The terms "gibibyte", "mebibyte", "kibibyte", etc. were defined in 1998 by the IEC to disambiguate "megabyte", etc. The "giga", "mega", "kilo" prefixes from the SI units have always referred to powers of 10. With the advent of computers, it became convenient to use them to refer to powers of two that are close to powers of 10. So, "kilo" was used to mean 1024, "mega" was used to mean 1048576 and "giga" was used for 1073741824. The context was generally sufficient to disambiguate those usages from the standard powers-of-ten usages. Basically, everyone figured that if you were talking about computers, the prefixes referred to powers of two.
But there are plenty of computer-related contexts where the prefixes have their traditional meanings. Hard disk drive storage sizes, for example, are measured with powers of 10 by drive manufacturers, but file systems generally use binary prefixes This is why your 80GB drive shows up as only 74.5GB "formatted". It's not that lots of space is wasted by the formatting; the issue is that 80*10^9/2^30=74.5. The two measurements are using different units. Data rates are also traditionally specified in powers of 10. RAM sizes are powers of two.

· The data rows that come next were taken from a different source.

import Mathlib
import Literature.Analysis.FluidPDE.SelfSimilar
import Literature.Analysis.FluidPDE.AxisymmetricEuler
import Literature.Analysis.FluidPDE.AxisymmetricVorticityTransport
import Literature.Analysis.FluidPDE.AxisymmetricReflection
import Literature.Analysis.FluidPDE.PineauVicolRSS
import Literature.Analysis.FluidPDE.PineauVicolRDSSLeray
import Summits.NavierStokesRegularity.NavierStokesRegularity.Theorems.DssFarFieldSlavingBlowupTypeIDssProfileReversingInfiniteOrderTwist
import Summits.NavierStokesRegularity.NavierStokesRegularity.Theorems.DssFarFieldSlavingBlowupTypeIDssProfileTiltedIsotropyCalculus
import HarnessLib

/-!
# Non-vacuity witness for the rigid-rotation class theorem (pub-ns-dss theory T27, vacuity note V17)

HONEST FRAMING. This file proves NOTHING about Navier–Stokes. It exhibits, for every rotation rate `α`,
an explicit continuous field satisfying EVERY hypothesis of
`RigidRotation.rdssClass_tiltedRigidRotation_empty` EXCEPT mildness (H5): the class constraints
H0 (`1 < c`), H2 (`(c, R)`-RDSS), H3 (Type-I decay, `M = 1`), H4 (measurable slices), H6 (not a.e. zero),
the rigid-rotation structure (i) for every factor `λ > 0` (axis `e₃`, `P = 1`), and the one-slice
isotropy (ii) under the meridian mirror `g = reflY`, which does not commute with the rotations about `e₃`.
Hence the class theorem is not vacuously true and not "rigid by hypotheses": its conclusion uses the PDE.
The witness profile `U₀(y) = (1 + ‖y‖)⁻¹ e₁` is NOT axisymmetric (`witnessProfile_not_axisymmetric`) —
so the witness also lies outside the axisymmetric cell E2 — and its slices `t ≠ −1` are in general not
`reflY`-equivariant (`witnessField_slice_not_reflY`): the one-slice form of (ii) is strictly weaker
than the every-slice form (red R-50, 2026-08-22).

The witness is the rotated self-similar field `pvAnsatz α U₀` with the (non-solenoidal, irrelevant)
profile `U₀(y) = (1 + ‖y‖)⁻¹ e₁`.
TYPER NOTE (landing prep): the theory file's two definitions `witnessProfile`, `witnessField` are
INLINED here (written out in every statement) and the helper lemmas are private with docstrings; the
mathematical content is the theory seat's file sha256[16] e32e599b6c40ebcc (v2, red R-50 folded: witness direction e₁) unchanged.
-/

noncomputable section

set_option linter.dupNamespace false

namespace Summit.NavierStokesRegularity.NavierStokesRegularity.Theorems.RigidRotation

open MeasureTheory Set Function Literature.Analysis.FluidPDE
open Summit.NavierStokesRegularity.NavierStokesRegularity.Theorems
open Summit.NavierStokesRegularity.NavierStokesRegularity.Theorems.ReversingIsotropy
open Summit.NavierStokesRegularity.NavierStokesRegularity.Theorems.TiltedIsotropy

/-! The witness profile is `U₀(y) = (1 + ‖y‖)⁻¹ • e₁` (constant HORIZONTAL direction: NOT axisymmetric
about `e₃`, yet `reflY`-equivariant since `reflY` fixes `e₁` — red R-50) and the witness field is the rotated self-similar
field `pvAnsatz α (fun y _ => U₀ y)`; both are written out in every statement (the theory file's two
`def`s were inlined by the typer so that this evidence file stays a pure proof file). -/

/-- The witness profile `y ↦ (1 + ‖y‖)⁻¹ • e₁` is continuous. [this file] -/
private theorem continuous_witnessProfile : Continuous (fun y : EuclideanSpace ℝ (Fin 3) => (1 + ‖y‖)⁻¹ • (EuclideanSpace.single 0 (1 : ℝ) : EuclideanSpace ℝ (Fin 3))) := by
  have h1 : Continuous fun y : EuclideanSpace ℝ (Fin 3) => (1 + ‖y‖)⁻¹ :=
    Continuous.inv₀ (continuous_const.add continuous_norm) fun y => by positivity
  exact h1.smul continuous_const

/-- `‖U₀ y‖ = (1 + ‖y‖)⁻¹`. [this file] -/
private theorem norm_witnessProfile (y : EuclideanSpace ℝ (Fin 3)) :
    ‖(1 + ‖y‖)⁻¹ • (EuclideanSpace.single 0 (1 : ℝ) : EuclideanSpace ℝ (Fin 3))‖ = (1 + ‖y‖)⁻¹ := by
  rw [norm_smul, Real.norm_eq_abs, abs_of_pos (by positivity)]
  simp

/-- The meridian mirror fixes `e₁`. [this file] -/
private theorem reflY_e1 : reflY (EuclideanSpace.single 0 (1 : ℝ)) = EuclideanSpace.single 0 (1 : ℝ) := by
  ext i
  fin_cases i <;> simp [reflY]

/-- `U₀` is `reflY`-equivariant. [this file] -/
private theorem witnessProfile_reflY (y : EuclideanSpace ℝ (Fin 3)) :
    (1 + ‖reflY y‖)⁻¹ • (EuclideanSpace.single 0 (1 : ℝ) : EuclideanSpace ℝ (Fin 3)) =
      reflY ((1 + ‖y‖)⁻¹ • (EuclideanSpace.single 0 (1 : ℝ) : EuclideanSpace ℝ (Fin 3))) := by
  rw [LinearIsometryEquiv.norm_map, LinearIsometryEquiv.map_smul, reflY_e1]

/-- The witness field's slice at `t = −1` is `U₀`. [this file] -/
private theorem witnessField_neg_one (α : ℝ) (x : EuclideanSpace ℝ (Fin 3)) :
    (pvAnsatz α (fun y _ => (1 + ‖y‖)⁻¹ • (EuclideanSpace.single 0 (1 : ℝ) : EuclideanSpace ℝ (Fin 3)))) (-1) x = (1 + ‖x‖)⁻¹ • (EuclideanSpace.single 0 (1 : ℝ) : EuclideanSpace ℝ (Fin 3)) := by
  simp [pvAnsatz, rotZ_zero]

/-- `U₀ 0 ≠ 0`. [this file] -/
private theorem witnessProfile_zero_ne :
    (1 + ‖(0 : EuclideanSpace ℝ (Fin 3))‖)⁻¹ • (EuclideanSpace.single 0 (1 : ℝ) : EuclideanSpace ℝ (Fin 3)) ≠ 0 := by
  intro h
  have := congrArg (fun v : EuclideanSpace ℝ (Fin 3) => v 0) h
  simp at this

/-- `R_θ 0 = 0`. [folklore] -/
private theorem rotZ_zero_vec (θ : ℝ) : rotZ θ (0 : EuclideanSpace ℝ (Fin 3)) = 0 := by
  ext i
  fin_cases i <;> simp

/-- The witness field at the spatial origin: `u(t, 0) = (√(−t))⁻¹ R_{αs} e₁`, `s = −log(−t)`. [this file] -/
theorem witnessField_apply_zero (α t : ℝ) :
    (pvAnsatz α (fun y _ => (1 + ‖y‖)⁻¹ • (EuclideanSpace.single 0 (1 : ℝ) : EuclideanSpace ℝ (Fin 3)))) t 0 =
      (Real.sqrt (-t))⁻¹ • rotZ (α * -Real.log (-t)) (EuclideanSpace.single 0 (1 : ℝ)) := by
  simp only [pvAnsatz, smul_zero, rotZ_zero_vec, norm_zero, add_zero, inv_one, one_smul]

/-- The witness profile is NOT axisymmetric about `e₃`: it is not equivariant under the half-turn
`R_π` (its direction `e₁` is turned into `−e₁`). So the non-vacuity witness lies OUTSIDE the
axisymmetric cell (red R-50). [this file] -/
theorem witnessProfile_not_axisymmetric :
    ¬ ∀ (θ : ℝ) (y : EuclideanSpace ℝ (Fin 3)),
      (1 + ‖rotZ θ y‖)⁻¹ • (EuclideanSpace.single 0 (1 : ℝ) : EuclideanSpace ℝ (Fin 3)) =
        rotZ θ ((1 + ‖y‖)⁻¹ • (EuclideanSpace.single 0 (1 : ℝ) : EuclideanSpace ℝ (Fin 3))) := by
  intro h
  have h1 := congrArg (fun v : EuclideanSpace ℝ (Fin 3) => v 0) (h Real.pi 0)
  have h2 : (1 : ℝ) = -1 := by
    simpa [rotZ_zero_vec, Real.cos_pi, Real.sin_pi] using h1
  norm_num at h2

/-- The slices `t ≠ −1` of the witness field are in general NOT `reflY`-equivariant: for `α ≠ 0`, at
the time `t = −exp(−π/(2α))` (phase `αs = π/2`) the field at the origin points along `e₂`, which
`reflY` reverses. So the ONE-slice isotropy (ii) of the class theorem is strictly weaker than an
every-slice isotropy, and the witness separates the two (red R-50 (b)). [this file] -/
theorem witnessField_slice_not_reflY {α : ℝ} (hα : α ≠ 0) :
    ∃ t < 0, ¬ ∀ x, (pvAnsatz α (fun y _ => (1 + ‖y‖)⁻¹ • (EuclideanSpace.single 0 (1 : ℝ) : EuclideanSpace ℝ (Fin 3)))) t (reflY x) = reflY ((pvAnsatz α (fun y _ => (1 + ‖y‖)⁻¹ • (EuclideanSpace.single 0 (1 : ℝ) : EuclideanSpace ℝ (Fin 3)))) t x) := by
  set q : ℝ := -(Real.pi / (2 * α)) with hq
  refine ⟨-Real.exp q, by linarith [Real.exp_pos q], fun h => ?_⟩
  have hs : 0 < (Real.sqrt (Real.exp q))⁻¹ := inv_pos.mpr (Real.sqrt_pos.mpr (Real.exp_pos q))
  have hang : α * -Real.log (-(-Real.exp q)) = Real.pi / 2 := by
    rw [neg_neg, Real.log_exp, hq]
    field_simp
  have h0 := h 0
  rw [map_zero, witnessField_apply_zero, hang, neg_neg] at h0
  have h1 := congrArg (fun v : EuclideanSpace ℝ (Fin 3) => v 1) h0
  simp [reflY, Real.sin_pi_div_two, Real.cos_pi_div_two] at h1
  linarith

/-- `rotZ θ` is continuous. [folklore] -/
private theorem continuous_rotZ' (θ : ℝ) : Continuous (rotZ θ) := (rotZLIE θ).continuous

/-- Every slice of the witness field is continuous. [this file] -/
private theorem continuous_witnessField (α : ℝ) (t : ℝ) : Continuous ((pvAnsatz α (fun y _ => (1 + ‖y‖)⁻¹ • (EuclideanSpace.single 0 (1 : ℝ) : EuclideanSpace ℝ (Fin 3)))) t) := by
  unfold pvAnsatz
  have h1 : Continuous fun x : EuclideanSpace ℝ (Fin 3) => (Real.sqrt (-t))⁻¹ • x :=
    continuous_id.const_smul ((Real.sqrt (-t))⁻¹)
  have h2 : Continuous fun x : EuclideanSpace ℝ (Fin 3) =>
      rotZ (α * -Real.log (-t)) ((fun y : EuclideanSpace ℝ (Fin 3) => (1 + ‖y‖)⁻¹ • (EuclideanSpace.single 0 (1 : ℝ) : EuclideanSpace ℝ (Fin 3))) (rotZ (-(α * -Real.log (-t))) ((Real.sqrt (-t))⁻¹ • x))) :=
    (continuous_rotZ' _).comp (continuous_witnessProfile.comp ((continuous_rotZ' _).comp h1))
  exact h2.const_smul ((Real.sqrt (-t))⁻¹)

/-- The witness field has Type-I space–time decay with constant `1`. [this file] -/
private theorem hasTypeIDecay_witnessField (α : ℝ) : HasTypeIDecay 1 (pvAnsatz α (fun y _ => (1 + ‖y‖)⁻¹ • (EuclideanSpace.single 0 (1 : ℝ) : EuclideanSpace ℝ (Fin 3)))) := by
  intro t ht x
  have hs : 0 < Real.sqrt (-t) := Real.sqrt_pos.mpr (by linarith)
  unfold pvAnsatz
  rw [norm_smul, norm_rotZ, norm_witnessProfile, norm_rotZ, norm_smul, Real.norm_eq_abs,
    abs_of_pos (inv_pos.mpr hs)]
  apply le_of_eq
  have hx : 0 ≤ ‖x‖ := norm_nonneg _
  field_simp
  ring

/-- The witness field is `(c, R(−2α log c))`-RDSS about `e₃` for every `c > 0`. [this file] -/
private theorem isRotatedDSS_witnessField (α : ℝ) {c : ℝ} (hc : 0 < c) :
    IsRotatedDSS c (rotZLIE (-(α * (2 * Real.log c)))) (pvAnsatz α (fun y _ => (1 + ‖y‖)⁻¹ • (EuclideanSpace.single 0 (1 : ℝ) : EuclideanSpace ℝ (Fin 3)))) :=
  PineauVicol2026.isRotatedDSS_pvAnsatz hc fun _ _ => rfl

/-- Conjugating by the identity isometry does nothing. [folklore] -/
private theorem refl_conj (S : EuclideanSpace ℝ (Fin 3) ≃ₗᵢ[ℝ] EuclideanSpace ℝ (Fin 3)) :
    ((LinearIsometryEquiv.refl ℝ (EuclideanSpace ℝ (Fin 3))).symm.trans S).trans
      (LinearIsometryEquiv.refl ℝ (EuclideanSpace ℝ (Fin 3))) = S := by
  ext x
  rfl

/-- The meridian mirror does not commute with the rotations about `e₃` (in the `P = 1` form of the
class theorem's hypothesis `hg`). [this file] -/
theorem reflY_noncommuting :
    ∃ (φ : ℝ) (y : EuclideanSpace ℝ (Fin 3)),
      reflY ((((LinearIsometryEquiv.refl ℝ _).symm.trans (rotZLIE φ)).trans (LinearIsometryEquiv.refl ℝ _)) y) ≠
        (((LinearIsometryEquiv.refl ℝ _).symm.trans (rotZLIE φ)).trans (LinearIsometryEquiv.refl ℝ _)) (reflY y) := by
  obtain ⟨φ, y, h⟩ := exists_not_commute_of_reversing reversesRotZ_reflY
  refine ⟨φ, y, ?_⟩
  rw [refl_conj]
  simpa using h

/-- **Non-vacuity of `rdssClass_tiltedRigidRotation_empty` (V17).** For every rate `α`, all hypotheses
of the class theorem except mildness — `1 < c`, measurable slices, `(c, R)`-RDSS, Type-I decay with
`M = 1`, the rigid-rotation structure (i) for every factor (axis `e₃`, `P = 1`), the one-slice mirror
isotropy (ii) with `g = reflY` (non-commuting: `reflY_noncommuting`), and non-triviality — are satisfied
by the explicit continuous field `pvAnsatz α (fun y _ => (1 + ‖y‖)⁻¹ • e₃)` (written out). So the theorem's content is the PDE. [this file] -/
theorem rdssClass_tiltedRigidRotation_hypotheses_satisfiable (α : ℝ) :
    ∃ (c : ℝ) (R : EuclideanSpace ℝ (Fin 3) ≃ₗᵢ[ℝ] EuclideanSpace ℝ (Fin 3))
      (u : ℝ → EuclideanSpace ℝ (Fin 3) → EuclideanSpace ℝ (Fin 3)),
      1 < c ∧ (∀ t < 0, AEStronglyMeasurable (u t) volume) ∧
      IsRotatedDSS c R u ∧ HasTypeIDecay 1 u ∧
      (∀ lam : ℝ, 0 < lam → ∀ t < 0,
        (fun x => lam • (((LinearIsometryEquiv.refl ℝ _).symm.trans
            (rotZLIE (-(α * (2 * Real.log lam))))).trans (LinearIsometryEquiv.refl ℝ _)).symm
          (u (lam ^ 2 * t) (lam • (((LinearIsometryEquiv.refl ℝ _).symm.trans
            (rotZLIE (-(α * (2 * Real.log lam))))).trans (LinearIsometryEquiv.refl ℝ _)) x)))
          =ᵐ[volume] u t) ∧
      ((fun x => u (-1) (reflY x)) =ᵐ[volume] fun x => reflY (u (-1) x)) ∧
      ¬ (∀ t < 0, u t =ᵐ[volume] 0) := by
  refine ⟨2, rotZLIE (-(α * (2 * Real.log 2))), (pvAnsatz α (fun y _ => (1 + ‖y‖)⁻¹ • (EuclideanSpace.single 0 (1 : ℝ) : EuclideanSpace ℝ (Fin 3)))), by norm_num,
    fun t _ => (continuous_witnessField α t).aestronglyMeasurable,
    isRotatedDSS_witnessField α (by norm_num), hasTypeIDecay_witnessField α, ?_, ?_, ?_⟩
  · intro lam hlam t _
    rw [refl_conj]
    exact Filter.Eventually.of_forall fun x => isRotatedDSS_witnessField α hlam t x
  · refine Filter.Eventually.of_forall fun x => ?_
    simp only [witnessField_neg_one]
    exact witnessProfile_reflY x
  · intro h
    have h1 : (pvAnsatz α (fun y _ => (1 + ‖y‖)⁻¹ • (EuclideanSpace.single 0 (1 : ℝ) : EuclideanSpace ℝ (Fin 3)))) (-1) =ᵐ[volume] (0 : EuclideanSpace ℝ (Fin 3) → EuclideanSpace ℝ (Fin 3)) :=
      h (-1) (by norm_num)
    have h2 : (pvAnsatz α (fun y _ => (1 + ‖y‖)⁻¹ • (EuclideanSpace.single 0 (1 : ℝ) : EuclideanSpace ℝ (Fin 3)))) (-1) = 0 :=
      (Continuous.ae_eq_iff_eq volume (continuous_witnessField α (-1)) continuous_const).mp h1
    have h3 := congrFun h2 0
    rw [witnessField_neg_one] at h3
    exact witnessProfile_zero_ne h3

end Summit.NavierStokesRegularity.NavierStokesRegularity.Theorems.RigidRotation

end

So, to disambiguate the prefixes while not disturbing the traditional meanings, the IEC coined a new set of binary prefixes, along with corresponding abbreviations. The new prefixes all end in "bi", for "binary".
Note to ACs: I usually delete AC replies without reading them. If you want to talk to me, log in.
Except the Alpha was a RISC processor (and a pretty clean one at that), so its short pipelines didn't lose as much performance to branch miss-predictions as the P4/Netburst does. IIRC, both the P4 and Athlon CPU's had to get up to around 1.4-1.5GHz before they beat the performance of the 800MHz 21264, the last and fastest Alpha produced. *sigh*
Your Xeon system with the SCSI disks is hugely faster doing DBMS than the system with the SATA drive in large part (probably larger than the other reasons you've listed, although those do matter) because DBMSs tend to throw a heck of a lot of disk IO commands at the disk subsystem all at once. The SCSI disks and their controller are simply better able to handle the barrage. I'll be that a test with the drive subsystems reversed shows that while the Xeons are still faster, the P4 is only somewhat behind, not waaaay behind.